After obtaining the individual-level Shapley values for each feature, we computed the mean absolute Shapley value (i.e., feature importance score) across all individuals (i.e., the group-level Shapley values) where larger Shapley values indicate stronger importance of this feature to the classification model. The group-level Shapley values were next used to depict a group-level decision path for each feature. Essentially, among those participants in the schizophrenia group who were correctly classified, performance by each EF dimension assessment was averaged across both the HC and schizophrenia groups for the diagnostic models, and across the remission and non-remission patient groups for the prognostic models. The averaged performance of each EF feature was then normalized and compared with a positive (or negative) value; higher (or lower) performance by an EF feature drove the model to more accurately classify true cases. Using individual Shapley values, we also plotted the decision path for each individual who was correctly classified to complement the group-level results; this was performed because individuals with schizophrenia have heterogeneous expressions across EF dimensions⁶⁰. Finally, based on the individual Shapley values, we tested the extent to which the importance of the contribution of an EF feature to a classification was linked to individual psychopathology. This was conducted using Pearson correlation analysis based on individual scores (entire patient group N=195, diagnostic model; subset sample N= 86, prognostic model) along the four symptom dimensions which were assessed at baseline and follow-up, and the difference between the two. The FDR approach was used for the correction of multiple comparisons to statistically rule out potential false-positive associations¹¹⁴.

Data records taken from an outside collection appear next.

/-- **ROW G2's FACE AT THE K2_Liu FRAME**: `HasProd (v ∉ T ↦ W v ∕ m v) ((b^{D∪T}(s))⁻¹ · ∏_{v∈D∖T} W v ∕ m v)` for `W`, `m` with the E7 letter off `D ∪ T`.
[cite: KudlaRallis1994, §1] [cite: Liu2011, §2A (2-10)] -/
theorem hasProd_whittaker_face_cm {T D : Set (HeightOneSpectrum (𝓞 ↥(maximalRealSubfield L)))} {s : ℂ} (hs : 0 < s.re) (hDT : (D \ T).Finite)
    {W : HeightOneSpectrum (𝓞 ↥(maximalRealSubfield L)) → ℂ} {m : HeightOneSpectrum (𝓞 ↥(maximalRealSubfield L)) → ℝ}
    (hm : ∀ v, v ∉ D ∪ T → m v ≠ 0)
    (hW : ∀ v, v ∉ D ∪ T → W v = (m v : ℂ) * ((1 - (v.residueCard : ℂ) ^ (-(2 * s + 1))) *
      (1 - (quadraticHeckeCharCM L).valueAtUniformizer v * (v.residueCard : ℂ) ^ (-(2 * s + 2))))) :
    HasProd (fun v : {v : HeightOneSpectrum (𝓞 ↥(maximalRealSubfield L)) // v ∉ T} => W v.1 / (m v.1 : ℂ))
      ((partialStandardL (D ∪ T) (fun _ => {1}) (2 * s + 1) *
          partialStandardL (D ∪ T) (fun v => {(quadraticHeckeCharCM L).valueAtUniformizer v}) (2 * s + 2))⁻¹ *
        ∏ v ∈ hDT.toFinset, W v / (m v : ℂ)) :=
  hasProd_whittaker_face (Literature.RepresentationTheory.HarrisKudlaSweet1996.isFiniteOrder_quadraticHeckeCharCM (L := L)).isUnitary hs hDT hm hW

/-- **holomorphy of the face value at the K2_Liu frame** on `{0 < re s}`. [cite: KudlaRallis1994, §1] [cite: NeukirchANT1999, Ch. VII §8] -/
theorem differentiableOn_face_cm {T D : Set (HeightOneSpectrum (𝓞 ↥(maximalRealSubfield L)))} (hDT : (D \ T).Finite)
    {W : HeightOneSpectrum (𝓞 ↥(maximalRealSubfield L)) → ℂ → ℂ} {m : HeightOneSpectrum (𝓞 ↥(maximalRealSubfield L)) → ℝ}
    (hWd : ∀ v ∈ hDT.toFinset, DifferentiableOn ℂ (W v) {s : ℂ | 0 < s.re}) :
    DifferentiableOn ℂ (fun s : ℂ =>
      (partialStandardL (D ∪ T) (fun _ => {1}) (2 * s + 1) *
          partialStandardL (D ∪ T) (fun v => {(quadraticHeckeCharCM L).valueAtUniformizer v}) (2 * s + 2))⁻¹ *
        ∏ v ∈ hDT.toFinset, W v s / (m v : ℂ)) {s : ℂ | 0 < s.re} :=
  differentiableOn_face (Literature.RepresentationTheory.HarrisKudlaSweet1996.isFiniteOrder_quadraticHeckeCharCM (L := L)).isUnitary hDT hWd

end CM

end Summit.HodgeConjecture.HodgeConjecture.Cruxes.HLiu418.K2LiuGoodPlaceWhittakerEulerAssembly

end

Data availability statement

Information for the main sample used in the present study have been included in the Supplementary Materials. The raw data of our used sample are protected and are not publicly available due to data privacy. These data can be accessed upon reasonable request to the corresponding author (X. Z.). Derived data supporting the findings of this study are available from the corresponding authors (X. Z. or J. C.) upon request.